> Exercise
Wherever "remainder" appears in a line of the listing, report that line.

> Material supplied
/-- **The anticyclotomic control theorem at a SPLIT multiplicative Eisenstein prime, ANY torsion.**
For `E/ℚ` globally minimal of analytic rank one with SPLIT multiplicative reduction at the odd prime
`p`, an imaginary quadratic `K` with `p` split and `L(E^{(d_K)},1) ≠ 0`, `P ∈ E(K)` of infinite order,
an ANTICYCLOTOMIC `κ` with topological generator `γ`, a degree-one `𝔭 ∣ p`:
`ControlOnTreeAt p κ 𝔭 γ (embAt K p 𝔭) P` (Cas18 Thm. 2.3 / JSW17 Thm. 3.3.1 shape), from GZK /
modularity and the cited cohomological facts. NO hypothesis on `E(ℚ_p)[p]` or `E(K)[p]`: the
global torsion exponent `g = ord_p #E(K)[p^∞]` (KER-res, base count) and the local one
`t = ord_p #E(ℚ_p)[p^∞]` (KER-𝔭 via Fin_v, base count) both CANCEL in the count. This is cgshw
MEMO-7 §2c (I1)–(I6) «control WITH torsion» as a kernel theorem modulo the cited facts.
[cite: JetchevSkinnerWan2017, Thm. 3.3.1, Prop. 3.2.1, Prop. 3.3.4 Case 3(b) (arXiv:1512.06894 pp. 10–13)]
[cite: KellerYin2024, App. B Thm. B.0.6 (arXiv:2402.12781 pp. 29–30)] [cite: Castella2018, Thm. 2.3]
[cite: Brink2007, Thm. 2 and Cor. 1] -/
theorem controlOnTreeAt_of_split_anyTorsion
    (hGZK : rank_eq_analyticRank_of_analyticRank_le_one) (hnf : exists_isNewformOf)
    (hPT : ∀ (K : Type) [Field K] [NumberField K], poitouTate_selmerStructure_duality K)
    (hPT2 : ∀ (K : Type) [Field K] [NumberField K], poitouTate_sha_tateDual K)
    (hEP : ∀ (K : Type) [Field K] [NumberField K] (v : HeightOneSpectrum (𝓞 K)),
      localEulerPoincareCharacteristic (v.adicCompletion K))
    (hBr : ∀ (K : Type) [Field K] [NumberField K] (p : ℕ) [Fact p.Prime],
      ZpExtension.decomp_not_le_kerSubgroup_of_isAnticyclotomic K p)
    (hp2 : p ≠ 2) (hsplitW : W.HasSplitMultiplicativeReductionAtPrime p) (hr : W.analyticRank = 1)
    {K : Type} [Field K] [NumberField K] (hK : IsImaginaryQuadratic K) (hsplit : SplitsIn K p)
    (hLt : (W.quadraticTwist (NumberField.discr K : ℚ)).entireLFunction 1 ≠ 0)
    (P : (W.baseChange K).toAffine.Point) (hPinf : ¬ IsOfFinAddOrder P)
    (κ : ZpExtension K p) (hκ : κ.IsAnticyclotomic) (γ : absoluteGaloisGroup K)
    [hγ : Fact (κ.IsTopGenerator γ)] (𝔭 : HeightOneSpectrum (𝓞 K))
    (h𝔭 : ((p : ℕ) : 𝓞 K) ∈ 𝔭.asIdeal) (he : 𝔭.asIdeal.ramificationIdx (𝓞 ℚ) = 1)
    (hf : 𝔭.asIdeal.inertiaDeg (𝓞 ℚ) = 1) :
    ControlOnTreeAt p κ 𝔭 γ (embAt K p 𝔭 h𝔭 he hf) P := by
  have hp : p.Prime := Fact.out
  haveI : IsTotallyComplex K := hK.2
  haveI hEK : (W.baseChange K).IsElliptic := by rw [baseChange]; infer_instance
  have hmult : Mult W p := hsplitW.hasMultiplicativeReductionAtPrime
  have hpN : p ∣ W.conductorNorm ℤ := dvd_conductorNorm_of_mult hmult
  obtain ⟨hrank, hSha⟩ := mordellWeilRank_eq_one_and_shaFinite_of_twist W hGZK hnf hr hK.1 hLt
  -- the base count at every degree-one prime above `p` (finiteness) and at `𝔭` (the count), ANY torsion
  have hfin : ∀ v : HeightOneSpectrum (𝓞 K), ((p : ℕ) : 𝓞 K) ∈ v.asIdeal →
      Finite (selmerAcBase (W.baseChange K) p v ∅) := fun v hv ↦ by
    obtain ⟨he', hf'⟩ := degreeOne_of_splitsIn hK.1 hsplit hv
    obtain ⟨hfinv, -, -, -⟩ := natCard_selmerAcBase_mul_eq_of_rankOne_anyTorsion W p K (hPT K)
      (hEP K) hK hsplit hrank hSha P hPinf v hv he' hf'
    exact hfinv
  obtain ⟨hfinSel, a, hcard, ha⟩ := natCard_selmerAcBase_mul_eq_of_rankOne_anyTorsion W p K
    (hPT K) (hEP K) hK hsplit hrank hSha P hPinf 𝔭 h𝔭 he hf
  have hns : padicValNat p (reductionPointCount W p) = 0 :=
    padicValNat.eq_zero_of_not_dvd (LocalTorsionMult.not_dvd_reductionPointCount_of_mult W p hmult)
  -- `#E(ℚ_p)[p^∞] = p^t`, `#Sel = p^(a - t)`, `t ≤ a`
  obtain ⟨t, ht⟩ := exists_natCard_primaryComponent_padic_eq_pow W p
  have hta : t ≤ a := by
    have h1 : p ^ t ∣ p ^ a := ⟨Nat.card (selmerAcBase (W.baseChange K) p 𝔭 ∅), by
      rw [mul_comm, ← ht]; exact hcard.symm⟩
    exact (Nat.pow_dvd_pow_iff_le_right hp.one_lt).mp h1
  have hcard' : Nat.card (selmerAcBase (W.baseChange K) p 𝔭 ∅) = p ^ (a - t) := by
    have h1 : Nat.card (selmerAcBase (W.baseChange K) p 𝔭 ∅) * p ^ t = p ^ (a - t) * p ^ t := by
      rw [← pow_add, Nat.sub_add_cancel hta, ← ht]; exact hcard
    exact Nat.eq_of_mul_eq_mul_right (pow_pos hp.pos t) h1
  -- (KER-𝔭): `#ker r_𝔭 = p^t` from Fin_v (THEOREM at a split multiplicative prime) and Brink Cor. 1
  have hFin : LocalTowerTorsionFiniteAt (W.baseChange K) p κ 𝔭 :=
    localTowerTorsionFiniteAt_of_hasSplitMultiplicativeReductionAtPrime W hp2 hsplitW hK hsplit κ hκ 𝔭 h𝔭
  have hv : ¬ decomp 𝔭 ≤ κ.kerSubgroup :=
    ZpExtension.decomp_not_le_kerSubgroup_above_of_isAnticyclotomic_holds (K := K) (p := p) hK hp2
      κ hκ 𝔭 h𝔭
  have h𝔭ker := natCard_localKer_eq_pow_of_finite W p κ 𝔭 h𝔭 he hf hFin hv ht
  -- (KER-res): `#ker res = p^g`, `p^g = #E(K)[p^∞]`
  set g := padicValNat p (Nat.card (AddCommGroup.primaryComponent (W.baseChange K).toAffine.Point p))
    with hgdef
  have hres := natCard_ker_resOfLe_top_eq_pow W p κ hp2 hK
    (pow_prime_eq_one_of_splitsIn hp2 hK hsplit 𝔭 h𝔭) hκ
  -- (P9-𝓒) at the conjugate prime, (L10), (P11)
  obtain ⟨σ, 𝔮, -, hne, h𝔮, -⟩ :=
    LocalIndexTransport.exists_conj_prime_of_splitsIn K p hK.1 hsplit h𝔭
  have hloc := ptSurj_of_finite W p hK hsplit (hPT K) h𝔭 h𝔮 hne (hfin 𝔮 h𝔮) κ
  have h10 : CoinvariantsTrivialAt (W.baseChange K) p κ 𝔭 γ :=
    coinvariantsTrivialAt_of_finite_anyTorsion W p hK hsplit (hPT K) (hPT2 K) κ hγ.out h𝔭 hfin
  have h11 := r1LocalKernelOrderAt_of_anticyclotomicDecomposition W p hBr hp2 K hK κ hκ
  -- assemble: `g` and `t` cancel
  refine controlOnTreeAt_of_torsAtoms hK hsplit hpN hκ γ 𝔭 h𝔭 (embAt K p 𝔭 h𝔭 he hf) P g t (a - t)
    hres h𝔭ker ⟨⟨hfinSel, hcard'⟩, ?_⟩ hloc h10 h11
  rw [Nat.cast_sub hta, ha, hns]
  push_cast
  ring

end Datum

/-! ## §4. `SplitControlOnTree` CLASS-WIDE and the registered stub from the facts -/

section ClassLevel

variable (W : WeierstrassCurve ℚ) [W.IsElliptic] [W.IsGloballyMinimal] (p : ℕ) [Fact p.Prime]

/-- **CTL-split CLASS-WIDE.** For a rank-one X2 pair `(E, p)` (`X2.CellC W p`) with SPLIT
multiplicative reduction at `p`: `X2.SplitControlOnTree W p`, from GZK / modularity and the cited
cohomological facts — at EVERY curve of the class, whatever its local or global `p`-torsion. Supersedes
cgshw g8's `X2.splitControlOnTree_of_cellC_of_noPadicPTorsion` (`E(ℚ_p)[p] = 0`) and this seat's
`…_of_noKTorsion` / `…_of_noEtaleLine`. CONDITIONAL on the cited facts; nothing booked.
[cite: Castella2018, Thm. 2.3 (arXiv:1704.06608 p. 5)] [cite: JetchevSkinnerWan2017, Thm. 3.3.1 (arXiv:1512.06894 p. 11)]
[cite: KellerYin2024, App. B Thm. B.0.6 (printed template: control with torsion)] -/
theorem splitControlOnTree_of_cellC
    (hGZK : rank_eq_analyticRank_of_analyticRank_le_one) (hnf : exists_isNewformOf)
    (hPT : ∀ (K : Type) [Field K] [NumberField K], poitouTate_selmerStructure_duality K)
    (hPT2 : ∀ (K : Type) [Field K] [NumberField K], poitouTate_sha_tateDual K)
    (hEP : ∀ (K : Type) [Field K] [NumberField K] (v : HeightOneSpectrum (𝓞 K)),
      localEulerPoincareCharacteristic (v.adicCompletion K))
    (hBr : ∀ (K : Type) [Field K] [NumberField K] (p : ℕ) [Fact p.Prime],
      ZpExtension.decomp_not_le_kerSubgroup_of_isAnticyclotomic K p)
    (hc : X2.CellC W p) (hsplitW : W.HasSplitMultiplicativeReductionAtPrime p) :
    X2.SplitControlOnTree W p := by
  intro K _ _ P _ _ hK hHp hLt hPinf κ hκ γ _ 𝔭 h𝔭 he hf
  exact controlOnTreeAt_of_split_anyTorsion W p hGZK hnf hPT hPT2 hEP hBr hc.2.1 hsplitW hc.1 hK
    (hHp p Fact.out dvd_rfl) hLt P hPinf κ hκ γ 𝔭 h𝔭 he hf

* * *

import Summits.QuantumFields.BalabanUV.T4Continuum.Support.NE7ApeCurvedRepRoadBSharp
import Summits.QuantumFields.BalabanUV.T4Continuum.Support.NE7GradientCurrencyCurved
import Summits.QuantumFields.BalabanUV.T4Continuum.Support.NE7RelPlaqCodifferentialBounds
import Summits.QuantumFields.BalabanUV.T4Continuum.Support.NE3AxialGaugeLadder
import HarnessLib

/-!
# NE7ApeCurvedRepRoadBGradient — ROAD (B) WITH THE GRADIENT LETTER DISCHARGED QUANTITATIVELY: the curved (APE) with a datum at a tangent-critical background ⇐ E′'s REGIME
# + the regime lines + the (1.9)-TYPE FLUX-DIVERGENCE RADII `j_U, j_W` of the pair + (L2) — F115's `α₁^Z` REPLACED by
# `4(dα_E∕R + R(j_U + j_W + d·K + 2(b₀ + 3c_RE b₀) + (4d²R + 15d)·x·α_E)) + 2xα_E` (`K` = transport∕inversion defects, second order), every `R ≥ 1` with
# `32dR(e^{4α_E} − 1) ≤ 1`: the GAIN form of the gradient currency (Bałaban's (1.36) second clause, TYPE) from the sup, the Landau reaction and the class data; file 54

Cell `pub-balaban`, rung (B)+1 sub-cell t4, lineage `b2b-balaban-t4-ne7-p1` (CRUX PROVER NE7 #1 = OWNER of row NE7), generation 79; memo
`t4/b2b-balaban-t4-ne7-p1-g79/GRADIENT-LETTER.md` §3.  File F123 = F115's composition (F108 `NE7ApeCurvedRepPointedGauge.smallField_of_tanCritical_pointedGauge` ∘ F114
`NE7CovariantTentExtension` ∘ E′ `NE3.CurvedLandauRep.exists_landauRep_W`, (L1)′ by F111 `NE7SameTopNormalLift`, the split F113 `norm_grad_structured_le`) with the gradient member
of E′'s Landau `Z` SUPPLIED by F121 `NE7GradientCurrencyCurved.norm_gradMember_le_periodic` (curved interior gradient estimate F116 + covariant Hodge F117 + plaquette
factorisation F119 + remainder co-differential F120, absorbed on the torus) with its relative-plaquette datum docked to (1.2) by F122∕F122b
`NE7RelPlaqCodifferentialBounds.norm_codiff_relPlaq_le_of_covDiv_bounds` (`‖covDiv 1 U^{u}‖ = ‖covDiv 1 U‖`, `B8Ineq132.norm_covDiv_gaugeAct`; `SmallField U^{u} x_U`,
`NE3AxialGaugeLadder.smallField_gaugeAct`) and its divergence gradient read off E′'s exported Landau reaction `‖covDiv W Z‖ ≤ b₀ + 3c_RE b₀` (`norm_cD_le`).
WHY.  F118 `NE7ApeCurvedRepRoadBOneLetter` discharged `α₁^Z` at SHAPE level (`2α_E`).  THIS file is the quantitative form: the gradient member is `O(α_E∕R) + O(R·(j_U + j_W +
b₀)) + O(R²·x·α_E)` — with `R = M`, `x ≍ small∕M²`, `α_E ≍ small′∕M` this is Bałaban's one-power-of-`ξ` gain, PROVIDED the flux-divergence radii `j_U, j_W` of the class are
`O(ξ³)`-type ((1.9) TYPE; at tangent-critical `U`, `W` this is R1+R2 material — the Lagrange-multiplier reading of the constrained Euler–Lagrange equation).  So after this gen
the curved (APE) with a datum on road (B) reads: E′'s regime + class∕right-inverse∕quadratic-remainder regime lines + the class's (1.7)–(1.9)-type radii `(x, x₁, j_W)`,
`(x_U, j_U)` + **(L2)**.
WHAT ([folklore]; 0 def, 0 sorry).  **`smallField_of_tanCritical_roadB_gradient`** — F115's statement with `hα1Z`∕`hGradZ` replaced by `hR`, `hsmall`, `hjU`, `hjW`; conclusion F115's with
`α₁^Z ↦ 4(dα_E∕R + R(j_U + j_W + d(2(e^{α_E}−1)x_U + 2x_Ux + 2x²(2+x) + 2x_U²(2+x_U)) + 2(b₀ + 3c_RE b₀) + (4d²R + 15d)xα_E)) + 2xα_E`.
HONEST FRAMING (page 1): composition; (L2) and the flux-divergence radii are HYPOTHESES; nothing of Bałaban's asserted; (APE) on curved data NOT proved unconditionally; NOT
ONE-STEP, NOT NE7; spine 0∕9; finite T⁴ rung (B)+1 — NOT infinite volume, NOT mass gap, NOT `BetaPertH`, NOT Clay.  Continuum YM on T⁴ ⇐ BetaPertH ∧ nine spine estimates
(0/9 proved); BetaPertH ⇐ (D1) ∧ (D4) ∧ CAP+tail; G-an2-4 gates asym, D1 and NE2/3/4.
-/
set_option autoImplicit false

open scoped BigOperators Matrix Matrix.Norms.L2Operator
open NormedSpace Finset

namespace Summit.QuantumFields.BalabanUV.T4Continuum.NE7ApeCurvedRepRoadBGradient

> Exercise result
factorisation F119 + remainder co-differential F120, absorbed on the torus) with its relative-plaquette datum docked to (1.2) by F122∕F122b
the curved (APE) with a datum on road (B) reads: E′'s regime + class∕right-inverse∕quadratic-remainder regime lines + the class's (1.7)–(1.9)-type radii `(x, x₁, j_W)`,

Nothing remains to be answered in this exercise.